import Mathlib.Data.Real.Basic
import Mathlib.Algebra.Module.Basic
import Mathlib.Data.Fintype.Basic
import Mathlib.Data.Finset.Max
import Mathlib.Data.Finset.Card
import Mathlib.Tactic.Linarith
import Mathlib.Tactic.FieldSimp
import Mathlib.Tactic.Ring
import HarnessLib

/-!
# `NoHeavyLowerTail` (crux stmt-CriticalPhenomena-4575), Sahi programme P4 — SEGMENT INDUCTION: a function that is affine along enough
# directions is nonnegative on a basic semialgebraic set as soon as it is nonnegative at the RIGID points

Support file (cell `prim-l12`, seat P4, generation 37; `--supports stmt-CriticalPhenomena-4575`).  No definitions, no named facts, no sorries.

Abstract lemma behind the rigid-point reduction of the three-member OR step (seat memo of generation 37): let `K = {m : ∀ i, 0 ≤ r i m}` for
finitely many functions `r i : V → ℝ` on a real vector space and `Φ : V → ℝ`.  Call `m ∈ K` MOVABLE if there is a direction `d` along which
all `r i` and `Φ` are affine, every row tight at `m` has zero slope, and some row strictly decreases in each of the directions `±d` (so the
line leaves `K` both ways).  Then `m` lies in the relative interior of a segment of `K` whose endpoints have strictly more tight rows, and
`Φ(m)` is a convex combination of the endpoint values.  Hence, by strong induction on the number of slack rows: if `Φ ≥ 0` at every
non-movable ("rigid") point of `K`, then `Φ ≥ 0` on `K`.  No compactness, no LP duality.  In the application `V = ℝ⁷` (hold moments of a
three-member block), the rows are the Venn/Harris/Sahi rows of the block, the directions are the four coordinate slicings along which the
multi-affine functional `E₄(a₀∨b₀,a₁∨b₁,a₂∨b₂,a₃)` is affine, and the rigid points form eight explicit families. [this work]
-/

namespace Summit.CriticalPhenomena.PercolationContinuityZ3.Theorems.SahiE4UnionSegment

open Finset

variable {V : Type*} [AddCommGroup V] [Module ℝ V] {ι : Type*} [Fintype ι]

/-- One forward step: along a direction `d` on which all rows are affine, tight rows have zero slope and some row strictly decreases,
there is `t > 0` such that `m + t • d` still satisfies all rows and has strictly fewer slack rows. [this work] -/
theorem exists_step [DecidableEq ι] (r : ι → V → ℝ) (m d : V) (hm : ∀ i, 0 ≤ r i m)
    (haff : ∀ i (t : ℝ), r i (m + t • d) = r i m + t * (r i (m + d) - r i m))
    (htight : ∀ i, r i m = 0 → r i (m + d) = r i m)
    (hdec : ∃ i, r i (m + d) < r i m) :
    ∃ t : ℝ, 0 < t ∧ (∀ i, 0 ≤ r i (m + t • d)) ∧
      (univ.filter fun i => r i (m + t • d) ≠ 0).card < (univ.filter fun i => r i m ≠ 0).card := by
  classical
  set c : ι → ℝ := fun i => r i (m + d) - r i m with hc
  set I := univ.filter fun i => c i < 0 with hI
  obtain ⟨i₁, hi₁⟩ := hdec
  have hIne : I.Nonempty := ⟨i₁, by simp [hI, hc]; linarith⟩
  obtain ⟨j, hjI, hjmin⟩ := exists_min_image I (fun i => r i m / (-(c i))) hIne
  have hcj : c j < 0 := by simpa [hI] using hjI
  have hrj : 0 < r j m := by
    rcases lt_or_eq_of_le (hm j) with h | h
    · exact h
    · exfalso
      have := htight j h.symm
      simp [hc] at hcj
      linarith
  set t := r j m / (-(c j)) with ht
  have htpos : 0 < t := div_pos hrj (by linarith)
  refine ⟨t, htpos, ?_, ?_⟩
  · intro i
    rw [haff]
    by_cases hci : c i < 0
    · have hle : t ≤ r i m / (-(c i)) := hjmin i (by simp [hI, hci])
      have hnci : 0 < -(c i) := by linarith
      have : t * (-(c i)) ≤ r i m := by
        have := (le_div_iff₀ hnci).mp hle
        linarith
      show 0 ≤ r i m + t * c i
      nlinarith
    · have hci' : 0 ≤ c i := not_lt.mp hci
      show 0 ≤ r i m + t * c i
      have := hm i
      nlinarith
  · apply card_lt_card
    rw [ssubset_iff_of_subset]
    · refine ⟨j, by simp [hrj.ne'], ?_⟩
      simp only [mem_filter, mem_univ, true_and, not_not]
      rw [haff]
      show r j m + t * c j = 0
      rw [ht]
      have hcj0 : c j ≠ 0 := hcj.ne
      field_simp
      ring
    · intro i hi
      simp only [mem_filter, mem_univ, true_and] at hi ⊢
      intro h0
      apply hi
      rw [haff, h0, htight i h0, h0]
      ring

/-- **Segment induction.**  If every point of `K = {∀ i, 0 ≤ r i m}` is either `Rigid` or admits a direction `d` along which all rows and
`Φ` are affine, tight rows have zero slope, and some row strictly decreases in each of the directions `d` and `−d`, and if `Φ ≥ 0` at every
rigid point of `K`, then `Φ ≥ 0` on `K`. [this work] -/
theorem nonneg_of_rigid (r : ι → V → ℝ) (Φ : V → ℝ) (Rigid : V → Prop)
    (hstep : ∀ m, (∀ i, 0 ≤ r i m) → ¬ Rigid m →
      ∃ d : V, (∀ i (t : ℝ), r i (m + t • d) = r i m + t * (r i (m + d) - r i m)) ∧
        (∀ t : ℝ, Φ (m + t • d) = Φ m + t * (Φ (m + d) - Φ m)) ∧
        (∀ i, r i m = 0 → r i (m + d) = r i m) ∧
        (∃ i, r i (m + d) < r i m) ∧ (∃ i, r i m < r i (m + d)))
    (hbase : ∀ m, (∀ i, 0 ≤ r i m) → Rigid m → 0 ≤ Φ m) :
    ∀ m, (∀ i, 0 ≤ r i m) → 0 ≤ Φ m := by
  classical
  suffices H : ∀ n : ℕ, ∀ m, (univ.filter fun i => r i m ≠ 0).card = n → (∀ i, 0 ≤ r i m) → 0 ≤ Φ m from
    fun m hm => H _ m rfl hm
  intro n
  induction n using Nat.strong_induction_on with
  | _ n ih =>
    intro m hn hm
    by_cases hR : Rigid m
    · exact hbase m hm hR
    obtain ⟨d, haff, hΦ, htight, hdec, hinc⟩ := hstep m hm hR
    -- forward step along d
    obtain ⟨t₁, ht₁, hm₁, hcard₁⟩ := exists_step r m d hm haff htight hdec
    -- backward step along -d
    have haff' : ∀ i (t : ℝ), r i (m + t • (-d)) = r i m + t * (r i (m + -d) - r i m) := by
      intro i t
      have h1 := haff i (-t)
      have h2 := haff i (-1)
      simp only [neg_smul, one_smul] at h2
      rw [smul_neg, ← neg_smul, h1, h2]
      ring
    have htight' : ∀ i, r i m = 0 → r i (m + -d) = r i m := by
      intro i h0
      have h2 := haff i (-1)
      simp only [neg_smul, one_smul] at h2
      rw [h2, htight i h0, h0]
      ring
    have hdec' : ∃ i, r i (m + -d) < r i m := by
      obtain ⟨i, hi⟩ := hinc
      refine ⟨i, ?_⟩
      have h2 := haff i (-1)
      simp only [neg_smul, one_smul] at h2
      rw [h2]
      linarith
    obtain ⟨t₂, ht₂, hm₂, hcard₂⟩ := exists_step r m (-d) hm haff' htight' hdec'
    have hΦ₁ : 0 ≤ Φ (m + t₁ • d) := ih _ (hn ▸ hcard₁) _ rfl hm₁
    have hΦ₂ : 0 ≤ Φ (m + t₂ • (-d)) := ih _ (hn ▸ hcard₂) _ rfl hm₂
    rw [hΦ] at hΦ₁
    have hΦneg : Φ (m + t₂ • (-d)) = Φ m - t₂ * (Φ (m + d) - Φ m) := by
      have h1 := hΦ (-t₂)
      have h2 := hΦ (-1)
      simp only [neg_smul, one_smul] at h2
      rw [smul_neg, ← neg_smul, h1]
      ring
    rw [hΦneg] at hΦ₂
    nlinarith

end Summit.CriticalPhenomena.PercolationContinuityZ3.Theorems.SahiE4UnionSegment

The problem: Pull every line containing "Finset" from the data.

Reply to the task:
import Mathlib.Data.Finset.Max
import Mathlib.Data.Finset.Card
open Finset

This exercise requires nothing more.